Beyter and Lin et al. (2018). ProteoStorm: An Ultrafast Metaproteomics Database Search Framework. Cell Systems. 7, 463–467
MSConvert required for peak-picking and converting RAW files to MGF format. If not using the MSConvert GUI, include the following filter for the expected TITLE format: --filter 'titleMaker <RunId>.<ScanNumber>.<ScanNumber>.<ChargeState> File:"<SourcePath>", NativeID:"<Id>"'
Anaconda 2.7
orPython2.7
with numpy and psutil
$ wget https://repo.continuum.io/archive/Anaconda2-5.1.0-Linux-x86_64.sh
$ bash Anaconda2-5.1.0-Linux-x86_64.sh
Java (1.8 or above)
$ sudo apt-get update
$ sudo apt-get install default-jre
Anaconda 2.7
download from https://www.anaconda.com/download/?lang=en-us
Java (1.8 or above)
download from https://java.com/en/download/
Cygwin
download from https://cygwin.com/install.html
Add "C:\cygwin64\bin\" to environment variables-->system variables-->PATH
Add "export PATH=/cygdrive/c/Users/user/Anaconda2:$PATH" to .bashrc
python -u ./src/ProteoStorm.py
-D DatabaseDirectory (Directory containing database files in fasta format, use .fasta for the file extension)

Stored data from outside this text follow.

import Summits.Ventures.Crystal3D.Theorems.StickyWulffConstantGenericWallFloorBarlowOrientedGlueApart
import HarnessLib

/-!
# Lane T's zig|zig `hlines` for ORIENTED plates with the `36·m·ρ` margin term, under `FramesApart`: `barlow_hlines_oriented36_apart`
# (crux `GenericWallFloor`, stmt-Ventures-19480, line `WallLedgerG`; lane T's stubs at OffR := `FramesApart`, cf-p1 DECISION (xxxvii⁵))

HONEST FRAMING. Venture `Summits/Ventures/Crystal3D` (cell `crystal3d-full`), helper `--supports` the crux `GenericWallFloor`
(stmt-Ventures-19480) of `route-Ventures-StickyWulffConstant`, registered line `WallLedgerG`, open stub `stub_twoSlabAdhesion`.
Rung credit only; F-C1 not moved; NOT the stub.  Inputs BY NAME: E1 (`ExactOnly`), `DoubleStarCoaxialAt` / `CapPairCoaxial`
(from `StarPairFar`).

Verbatim `barlow_hlines_oriented36` (`…BarlowZigZigOrientedGlue36`: the zig|zig corner in lane T's v3 cell shape with `+ 36·m·ρ` on the
left and `(540 + 384 R₀)(1+h)ρ` on the right) with the positional OFF-REGISTRY hypotheses (`hoff₁`, `hoff₂`, `hdisjR`) replaced by
`hapart₁`, `hapart₂`, `hsep` (clauses (i), (ii), (iii) of `FramesApart` for the zig corner frame sets), via the `…Apart` line count.
* **`barlow_hlines_oriented36_apart`**.
WHAT THIS IS NOT: not the up-presentation glue (`…RowCovGlueApart`); F-C1 not moved.
-/

noncomputable section

namespace Summit.Ventures.Crystal3D.Theorems

open Finset
open Literature.MathematicalPhysics.StatisticalMechanics
open Summit.Ventures.Crystal3D.Cruxes.TextureLiminf.TexShadow (stacking cyl upSlot₁ upSlot₂ upSlot₃ bilayerRise)
open scoped InnerProductSpace

/-- **F4 glue for up-presented plates, margin term `36·m·ρ`.**  See the module docstring. -/
theorem barlow_hlines_oriented36_apart
    {sE : EuclideanSpace ℝ (Fin 3)} (hsE : sE ∈ fccSlots) (hcert : ExactOnly 0 (fccSlots.filter fun w => 0 < ⟪w, sE⟫_ℝ))
    (hDS : ∀ F₁ F₂ : EuclideanSpace ℝ (Fin 3) ≃ₗᵢ[ℝ] EuclideanSpace ℝ (Fin 3), DoubleStarCoaxialAt F₁ F₂) (hCP : CapPairCoaxial)
    {σ₁ σ₂ : ℤ → ℤ} (hσ₁ : IsHaggSeq σ₁) (hσ₂ : IsHaggSeq σ₂)
    (L₁ L₂ : EuclideanSpace ℝ (Fin 3) ≃ₗᵢ[ℝ] EuclideanSpace ℝ (Fin 3)) (s₁ s₂ : EuclideanSpace ℝ (Fin 3))
    (hax₁ : 0 ≤ (L₁.symm (EuclideanSpace.single (2 : Fin 3) (1 : ℝ))) 2)
    (hax₂ : 0 ≤ (L₂.symm (-EuclideanSpace.single (2 : Fin 3) (1 : ℝ))) 2)
    (hsteep₁ : Real.sqrt 2 / 2 ≤ ⟪L₁ (best3 (fun w => ⟪w, L₁.symm (EuclideanSpace.single (2 : Fin 3) (1 : ℝ))⟫_ℝ) upSlot₁ upSlot₂ upSlot₃),
      EuclideanSpace.single (2 : Fin 3) (1 : ℝ)⟫_ℝ)
    (hsteep₂ : Real.sqrt 2 / 2 ≤ ⟪L₂ (best3 (fun w => ⟪w, L₂.symm (-EuclideanSpace.single (2 : Fin 3) (1 : ℝ))⟫_ℝ) upSlot₁ upSlot₂ upSlot₃),
      -EuclideanSpace.single (2 : Fin 3) (1 : ℝ)⟫_ℝ)
    (hapart₁ : ∀ F ∈ chainFrames (EuclideanSpace.single (2 : Fin 3) (1 : ℝ)) L₁
        (best3 (fun w => ⟪w, L₁.symm (EuclideanSpace.single (2 : Fin 3) (1 : ℝ))⟫_ℝ) upSlot₁ upSlot₂ upSlot₃),
      F '' fccStacking 1 (Real.sqrt (2 / 3)) ≠ L₂ '' fccStacking 1 (Real.sqrt (2 / 3)) ∧
      F '' fccStacking 1 (Real.sqrt (2 / 3)) ≠
        (twinFrame L₂ (L₂ (EuclideanSpace.single (2 : Fin 3) (1 : ℝ)))) '' fccStacking 1 (Real.sqrt (2 / 3)))
    (hapart₂ : ∀ F ∈ chainFrames (-EuclideanSpace.single (2 : Fin 3) (1 : ℝ)) L₂
        (best3 (fun w => ⟪w, L₂.symm (-EuclideanSpace.single (2 : Fin 3) (1 : ℝ))⟫_ℝ) upSlot₁ upSlot₂ upSlot₃),
      F '' fccStacking 1 (Real.sqrt (2 / 3)) ≠ L₁ '' fccStacking 1 (Real.sqrt (2 / 3)) ∧
      F '' fccStacking 1 (Real.sqrt (2 / 3)) ≠
        (twinFrame L₁ (L₁ (EuclideanSpace.single (2 : Fin 3) (1 : ℝ)))) '' fccStacking 1 (Real.sqrt (2 / 3)))
    (hsep : ∀ F₁ ∈ chainFrames (EuclideanSpace.single (2 : Fin 3) (1 : ℝ)) L₁
        (best3 (fun w => ⟪w, L₁.symm (EuclideanSpace.single (2 : Fin 3) (1 : ℝ))⟫_ℝ) upSlot₁ upSlot₂ upSlot₃),
      ∀ F₂ ∈ chainFrames (-EuclideanSpace.single (2 : Fin 3) (1 : ℝ)) L₂
        (best3 (fun w => ⟪w, L₂.symm (-EuclideanSpace.single (2 : Fin 3) (1 : ℝ))⟫_ℝ) upSlot₁ upSlot₂ upSlot₃),
      ¬ ∃ (L : EuclideanSpace ℝ (Fin 3) ≃ₗᵢ[ℝ] EuclideanSpace ℝ (Fin 3)) (t₁ t₂ : EuclideanSpace ℝ (Fin 3)) (σ σ' : ℤ → ℤ),
        IsHaggSeq σ ∧ IsHaggSeq σ' ∧
        F₁ '' fccStacking 1 (Real.sqrt (2 / 3)) ⊆ (fun p => L p + t₁) '' barlowStacking 1 (Real.sqrt (2 / 3)) σ ∧
        F₂ '' fccStacking 1 (Real.sqrt (2 / 3)) ⊆ (fun p => L p + t₂) '' barlowStacking 1 (Real.sqrt (2 / 3)) σ')
    (R₀ : ℝ) (hR₀ : 6 ≤ R₀) :
    ∃ step₁ step₂ : ℤ → EuclideanSpace ℝ (Fin 3),
      IsZigSelector L₁ σ₁ (EuclideanSpace.single (2 : Fin 3) (1 : ℝ)) step₁ ∧
      IsZigSelector L₂ σ₂ (-EuclideanSpace.single (2 : Fin 3) (1 : ℝ)) step₂ ∧
      ∀ h : ℝ, 0 ≤ h → ∀ ρ : ℝ, R₀ ≤ ρ → ∀ X P₁ P₂ : Finset (EuclideanSpace ℝ (Fin 3)),
      (∀ p ∈ X, ∀ q ∈ X, p ≠ q → 1 ≤ dist p q) → P₁ ⊆ X → P₂ ⊆ X \ P₁ → (∀ p ∈ X, p ∈ cyl R₀ h ρ) →
      (∀ p, p ∈ P₁ ↔ (p ∈ stacking L₁ s₁ σ₁ ∧ -(2 * R₀) ≤ p 2 ∧ p 2 ≤ -R₀ ∧ p 0 ^ 2 + p 1 ^ 2 ≤ ρ ^ 2)) →
      (∀ p, p ∈ P₂ ↔ (p ∈ stacking L₂ s₂ σ₂ ∧ h + R₀ ≤ p 2 ∧ p 2 ≤ h + 2 * R₀ ∧ p 0 ^ 2 + p 1 ^ 2 ≤ ρ ^ 2)) →
      ∃ (m : ℝ) (T₁ T₂ : Finset (Fin 2 → ℤ)), 0 ≤ m ∧
        (∀ t : Fin 2 → ℤ, (∃ k : ℤ,
          -R₀ - 4 ≤ (L₁ (zigVertexS step₁ k + ((t 0 : ℝ) • triangularVec₁ 1 + (t 1 : ℝ) • triangularVec₂ 1)) + s₁) 2 ∧
          (L₁ (zigVertexS step₁ k + ((t 0 : ℝ) • triangularVec₁ 1 + (t 1 : ℝ) • triangularVec₂ 1)) + s₁) 2 ≤ -R₀ - 3 ∧
          Real.sqrt ((L₁ (zigVertexS step₁ k + ((t 0 : ℝ) • triangularVec₁ 1 + (t 1 : ℝ) • triangularVec₂ 1)) + s₁) 0 ^ 2 +
            (L₁ (zigVertexS step₁ k + ((t 0 : ℝ) • triangularVec₁ 1 + (t 1 : ℝ) • triangularVec₂ 1)) + s₁) 1 ^ 2) ≤ ρ - m) →
          t ∈ T₁) ∧
        (∀ t : Fin 2 → ℤ, (∃ k : ℤ,
          h + R₀ + 3 ≤ (L₂ (zigVertexS step₂ k + ((t 0 : ℝ) • triangularVec₁ 1 + (t 1 : ℝ) • triangularVec₂ 1)) + s₂) 2 ∧
          (L₂ (zigVertexS step₂ k + ((t 0 : ℝ) • triangularVec₁ 1 + (t 1 : ℝ) • triangularVec₂ 1)) + s₂) 2 ≤ h + R₀ + 4 ∧
          Real.sqrt ((L₂ (zigVertexS step₂ k + ((t 0 : ℝ) • triangularVec₁ 1 + (t 1 : ℝ) • triangularVec₂ 1)) + s₂) 0 ^ 2 +
            (L₂ (zigVertexS step₂ k + ((t 0 : ℝ) • triangularVec₁ 1 + (t 1 : ℝ) • triangularVec₂ 1)) + s₂) 1 ^ 2) ≤ ρ - m) →
          t ∈ T₂) ∧
        (T₁.card : ℝ) + T₂.card + 36 * m * ρ ≤
          (∑ y ∈ X.filter (fun y => (X.filter fun q => dist y q = 1).card ≠ 12 ∧ -R₀ - 2 ≤ y 2 ∧ y 2 ≤ h + R₀ + 2),
            ((12 : ℝ) - ((X.filter fun q => dist y q = 1).card : ℝ))) + (540 + 384 * R₀) * (1 + h) * ρ := by
  set e₃ : EuclideanSpace ℝ (Fin 3) := EuclideanSpace.single (2 : Fin 3) (1 : ℝ) with he₃
  have he₃n : ‖e₃‖ = 1 := by rw [he₃, PiLp.norm_single, norm_one]
  have hztn : ‖-e₃‖ = 1 := by rw [norm_neg, he₃n]
  -- the family slots, ∇ slots, machine steps, canonical states, selectors
  set V₁ := best3 (fun w => ⟪w, L₁.symm e₃⟫_ℝ) upSlot₁ upSlot₂ upSlot₃ with hV₁
  set V₂ := best3 (fun w => ⟪w, L₂.symm (-e₃)⟫_ℝ) upSlot₁ upSlot₂ upSlot₃ with hV₂
  set G₁ := twinFrame L₁ (L₁ e₃) with hG₁
  set G₂ := twinFrame L₂ (L₂ e₃) with hG₂
  set q₁ := bestCapper G₁ (L₁ e₃) e₃ with hq₁
  set q₂ := bestCapper G₂ (L₂ e₃) (-e₃) with hq₂
  set ms₁ : ℤ → EuclideanSpace ℝ (Fin 3) := fun m => if σ₁ m = 1 then V₁ else basalMirror q₁ with hms₁
  set ms₂ : ℤ → EuclideanSpace ℝ (Fin 3) := fun m => if σ₂ m = 1 then V₂ else basalMirror q₂ with hms₂
  set canon₁ : ℤ → EuclideanSpace ℝ (Fin 3) → EuclideanSpace ℝ (Fin 3) × List WalkEntry :=
    fun m t => if σ₁ (m - 1) = 1 then (t, [⟨L₁, V₁, 0⟩]) else (t, [⟨G₁, q₁, L₁ e₃⟩, ⟨L₁, V₁, 0⟩]) with hcanon₁
  set canon₂ : ℤ → EuclideanSpace ℝ (Fin 3) → EuclideanSpace ℝ (Fin 3) × List WalkEntry :=
    fun m t => if σ₂ (m - 1) = 1 then (t, [⟨L₂, V₂, 0⟩]) else (t, [⟨G₂, q₂, L₂ e₃⟩, ⟨L₂, V₂, 0⟩]) with hcanon₂
  have hne : ¬ ((-1 : ℤ) = 1) := by decide
  have hms₁₁ : ∀ m, σ₁ m = 1 → ms₁ m = V₁ := fun m hm => by simp only [hms₁, hm, if_true]
  have hms₁₂ : ∀ m, σ₁ m = -1 → ms₁ m = basalMirror q₁ := fun m hm => by simp only [hms₁, hm, hne, if_false]
  have hms₂₁ : ∀ m, σ₂ m = 1 → ms₂ m = V₂ := fun m hm => by simp only [hms₂, hm, if_true]
  have hms₂₂ : ∀ m, σ₂ m = -1 → ms₂ m = basalMirror q₂ := fun m hm => by simp only [hms₂, hm, hne, if_false]
  have hcanon₁₁ : ∀ m t, σ₁ (m - 1) = 1 → canon₁ m t = (t, [⟨L₁, V₁, 0⟩]) := fun m t hm => by simp only [hcanon₁, hm, if_true]
  have hcanon₁₂ : ∀ m t, σ₁ (m - 1) = -1 → canon₁ m t = (t, [⟨G₁, q₁, L₁ e₃⟩, ⟨L₁, V₁, 0⟩]) := fun m t hm => by
    simp only [hcanon₁, hm, hne, if_false]
  have hcanon₂₁ : ∀ m t, σ₂ (m - 1) = 1 → canon₂ m t = (t, [⟨L₂, V₂, 0⟩]) := fun m t hm => by simp only [hcanon₂, hm, if_true]
  have hcanon₂₂ : ∀ m t, σ₂ (m - 1) = -1 → canon₂ m t = (t, [⟨G₂, q₂, L₂ e₃⟩, ⟨L₂, V₂, 0⟩]) := fun m t hm => by
    simp only [hcanon₂, hm, hne, if_false]
  set step₁ : ℤ → EuclideanSpace ℝ (Fin 3) := fun k => ms₁ (zigSlab L₁ e₃ k) with hstep₁
  set step₂ : ℤ → EuclideanSpace ℝ (Fin 3) := fun k => ms₂ (zigSlab L₂ (-e₃) k) with hstep₂
  have hsel₁ : IsZigSelector L₁ σ₁ e₃ step₁ := isZigSelector_machineStep σ₁ L₁ e₃ V₁ ms₁ hσ₁ hax₁ hV₁ hms₁₁ hms₁₂
  have hsel₂ : IsZigSelector L₂ σ₂ (-e₃) step₂ := isZigSelector_machineStep σ₂ L₂ (-e₃) V₂ ms₂ hσ₂ hax₂ hV₂ hms₂₁ hms₂₂
  refine ⟨step₁, step₂, hsel₁, hsel₂, ?_⟩
  intro h hh ρ hρ X P₁ P₂ hX hP₁X hP₂X' hcyl hP₁ hP₂
  have hP₂X : P₂ ⊆ X := hP₂X'.trans Finset.sdiff_subset
  have hcell : ∀ p ∈ X, -(2 * R₀) ≤ p 2 ∧ p 2 ≤ h + 2 * R₀ ∧ p 0 ^ 2 + p 1 ^ 2 ≤ ρ ^ 2 := fun p hp => by
    have := hcyl p hp; simpa only [cyl, Set.mem_setOf_eq] using this
  -- slots, rises
  obtain ⟨hV₁s, hV₁2, -⟩ := familySlot_spec σ₁ L₁ e₃ V₁ hax₁ hV₁
  obtain ⟨hV₂s, hV₂2, -⟩ := familySlot_spec σ₂ L₂ (-e₃) V₂ hax₂ hV₂
  have hδ₁ : ∀ m, (1 / 4 : ℝ) ≤ ⟪L₁ (ms₁ m), e₃⟫_ℝ := by
    intro m
    rw [inner_map_eq_inner_symm, (machineStep_spec σ₁ L₁ e₃ V₁ ms₁ hσ₁ hax₁ hV₁ hms₁₁ hms₁₂ m).1]
    exact quarter_le_bilayerRise L₁ σ₁ he₃n m
  have hδ₂ : ∀ m, (1 / 4 : ℝ) ≤ ⟪L₂ (ms₂ m), -e₃⟫_ℝ := by
    intro m
    rw [inner_map_eq_inner_symm, (machineStep_spec σ₂ L₂ (-e₃) V₂ ms₂ hσ₂ hax₂ hV₂ hms₂₁ hms₂₂ m).1]
    exact quarter_le_bilayerRise L₂ σ₂ hztn m
  -- the polylines
  have hslab₁ : ∀ k, zigSlab L₁ e₃ k = k := fun k => by unfold zigSlab; rw [if_pos hax₁]
  have hslab₂ : ∀ k, zigSlab L₂ (-e₃) k = k := fun k => by unfold zigSlab; rw [if_pos hax₂]
  have hsucc₁ : ∀ k, zigVertexS step₁ (k + 1) = zigVertexS step₁ k + ms₁ k := fun k => by
    rw [zigVertexS_succ]; simp only [hstep₁, hslab₁]
  have hsucc₂ : ∀ k, zigVertexS step₂ (k + 1) = zigVertexS step₂ k + ms₂ k := fun k => by
    rw [zigVertexS_succ]; simp only [hstep₂, hslab₂]
  have hlayer₁ : ∀ k, zigVertexS step₁ k ∈ barlowLayer 1 (Real.sqrt (2 / 3)) σ₁ k := fun k => by
    have := zigVertexS_mem_barlowLayer L₁ hσ₁ e₃ hsel₁ k
    unfold zigLayer at this; rwa [if_pos hax₁] at this
  have hlayer₂ : ∀ k, zigVertexS step₂ k ∈ barlowLayer 1 (Real.sqrt (2 / 3)) σ₂ k := fun k => by
    have := zigVertexS_mem_barlowLayer L₂ hσ₂ (-e₃) hsel₂ k
    unfold zigLayer at this; rwa [if_pos hax₂] at this
  -- the line count with explicit margin
  have hq : (1 : ℝ) / 4 > 0 := by norm_num
  obtain ⟨T₁, T₂, hT₁, hT₂, hcount⟩ := barlow_lineCount_le_payers_apart hX hsE hcert hDS hCP hσ₁ hσ₂ L₁ L₂ s₁ s₂ R₀ h ρ hR₀ hh
    (by linarith) P₁ P₂ hP₁X hP₂X hcell hP₁ hP₂ V₁ canon₁ ms₁ hV₁s hV₁2 hsteep₁ hcanon₁₁ hcanon₁₂ hms₁₁ hms₁₂ hq hδ₁
    V₂ canon₂ ms₂ hV₂s hV₂2 hsteep₂ hcanon₂₁ hcanon₂₂ hms₂₁ hms₂₂ hq hδ₂ hapart₁ hapart₂ hsep
    (zigVertexS step₁) (zigVertexS step₂) hsucc₁ hlayer₁ hsucc₂ hlayer₂
  have hmin : min (1 / 4 : ℝ) (1 / 4) = 1 / 4 := min_self _
  rw [hmin] at hT₁ hT₂
  set m : ℝ := 3 + 8 / 3 * (h + 4 * R₀) + 3 / (1 / 4) with hm
  have hmval : m = 15 + 8 / 3 * h + 32 / 3 * R₀ := by rw [hm]; ring
  have hm0 : 0 ≤ m := by rw [hmval]; nlinarith
  have hρ0 : 0 ≤ ρ := by linarith
  refine ⟨m, T₁, T₂, hm0, hT₁, hT₂, ?_⟩
  have hpen : 36 * m * ρ ≤ (540 + 384 * R₀) * (1 + h) * ρ := by
    rw [hmval]
    have h1 : 36 * (15 + 8 / 3 * h + 32 / 3 * R₀) ≤ (540 + 384 * R₀) * (1 + h) := by nlinarith
    exact mul_le_mul_of_nonneg_right h1 hρ0
  linarith

end Summit.Ventures.Crystal3D.Theorems

end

-S SpectralDirectory (Directory containing spectral datasets in MGF format, peak-picked and converted from RAW using MSConvert)
-O OutputDirectory
[-MSMS SubdirectoryName] (Name of metaproteomics dataset, Default: date_time)

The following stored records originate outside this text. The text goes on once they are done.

/-- **GD⁻ — fixed-torus Gaussian domination from BELOW on the axis** (until reshape c2 the statement of
the stub `stub_axisGaussianLower`; since c2 the glued consequence `axisGaussianLower_of_stubs` of W, F,
GD-dom; the crux-sized residue of K2⁻). For every compact simple `G` and faithful
unitary `r` there is ONE `κ > 0` and per-torus thresholds `B(L)` such that for `β ≥ B(L)`,
`1 ≤ n ≤ L/8`: `κ · K_L(n e₂)² ≤ β² · Cov_{L,β}(P_0^{01}, P_{ne₂}^{01})`, `K_L` the tree-level
plaquette kernel of K1a. Content: second-order Laplace asymptotics of Wilson's measure on `G^E` near
the (non-Morse–Bott) flat-connection variety — leading Gaussian term `(dim G/2)·⟨K_{L,θ}(ne₂)²⟩_θ β⁻²`
(law of total covariance over the flat background `θ`; the toron part `Var_θ E[P|θ] ≥ 0` adds
positively on the axis; twisted kernels within `O(L⁻⁴)` of `K_L`). Not in print for any non-abelian
`G` (fixed-lattice `β → ∞` asymptotics exist only for the free energy). -/
def AxisGaussianLower : Prop :=
  ∀ (G : Type) [Group G] [TopologicalSpace G] [IsTopologicalGroup G] [CompactSpace G]
      [MeasurableSpace G] [BorelSpace G], IsCompactSimpleLieGroup G →
    ∀ (r : LatticeRep G), ∃ κ : ℝ, 0 < κ ∧ ∀ (L : ℕ) [NeZero L], ∃ B : ℝ, ∀ (β : ℝ), B ≤ β →
      ∀ (n : ℕ), 1 ≤ n → 8 * n ≤ L →
        κ * (((2 * Literature.Probability.LatticeModels.torusGreen
                  (Pi.single (2 : Fin 4) ((n : ℕ) : ZMod L) : Fin 4 → ZMod L)
                - Literature.Probability.LatticeModels.torusGreen
                  ((Pi.single (2 : Fin 4) ((n : ℕ) : ZMod L) : Fin 4 → ZMod L)
                    + Pi.single (0 : Fin 4) (1 : ZMod L))
                - Literature.Probability.LatticeModels.torusGreen
                  ((Pi.single (2 : Fin 4) ((n : ℕ) : ZMod L) : Fin 4 → ZMod L)
                    - Pi.single (0 : Fin 4) (1 : ZMod L)))
              + (2 * Literature.Probability.LatticeModels.torusGreen
                  (Pi.single (2 : Fin 4) ((n : ℕ) : ZMod L) : Fin 4 → ZMod L)
                - Literature.Probability.LatticeModels.torusGreen
                  ((Pi.single (2 : Fin 4) ((n : ℕ) : ZMod L) : Fin 4 → ZMod L)
                    + Pi.single (1 : Fin 4) (1 : ZMod L))
                - Literature.Probability.LatticeModels.torusGreen
                  ((Pi.single (2 : Fin 4) ((n : ℕ) : ZMod L) : Fin 4 → ZMod L)
                    - Pi.single (1 : Fin 4) (1 : ZMod L)))) / 2) ^ 2
          ≤ β ^ 2 *
            (wilsonExpectation r.ρ β (fun U : GaugeConfig 4 L G =>
                ((r.N : ℝ) - (r.ρ (plaquetteHolonomy U 0 0 1)).trace.re) *
                  ((r.N : ℝ) - (r.ρ (plaquetteHolonomy U
                    (Pi.single (2 : Fin 4) ((n : ℕ) : ZMod L)) 0 1)).trace.re))
              - wilsonExpectation r.ρ β (fun U : GaugeConfig 4 L G =>
                  (r.N : ℝ) - (r.ρ (plaquetteHolonomy U 0 0 1)).trace.re)
                * wilsonExpectation r.ρ β (fun U : GaugeConfig 4 L G =>
                  (r.N : ℝ) - (r.ρ (plaquetteHolonomy U
                    (Pi.single (2 : Fin 4) ((n : ℕ) : ZMod L)) 0 1)).trace.re))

[-ms1t PrecursorMassTolerance] (e.g., 10, 20, 50, Default: 10)
[-ms2t FragmentMassTolerance] (e.g., 0.015, 0.6 Default: 0.015)
[-inst MS2DetectorID] (0: Low-res LCQ/LTQ, 1: Orbitrap/FTICR, 2: TOF, 3: Q-Exactive(Default))
[-m FragmentMethodID] (1: CID, 3: HCD)
[-S1spc S1SharedPeaksCount] (Default: 7)
[-S2spc S2SharedPeaksCount] (Default: 7)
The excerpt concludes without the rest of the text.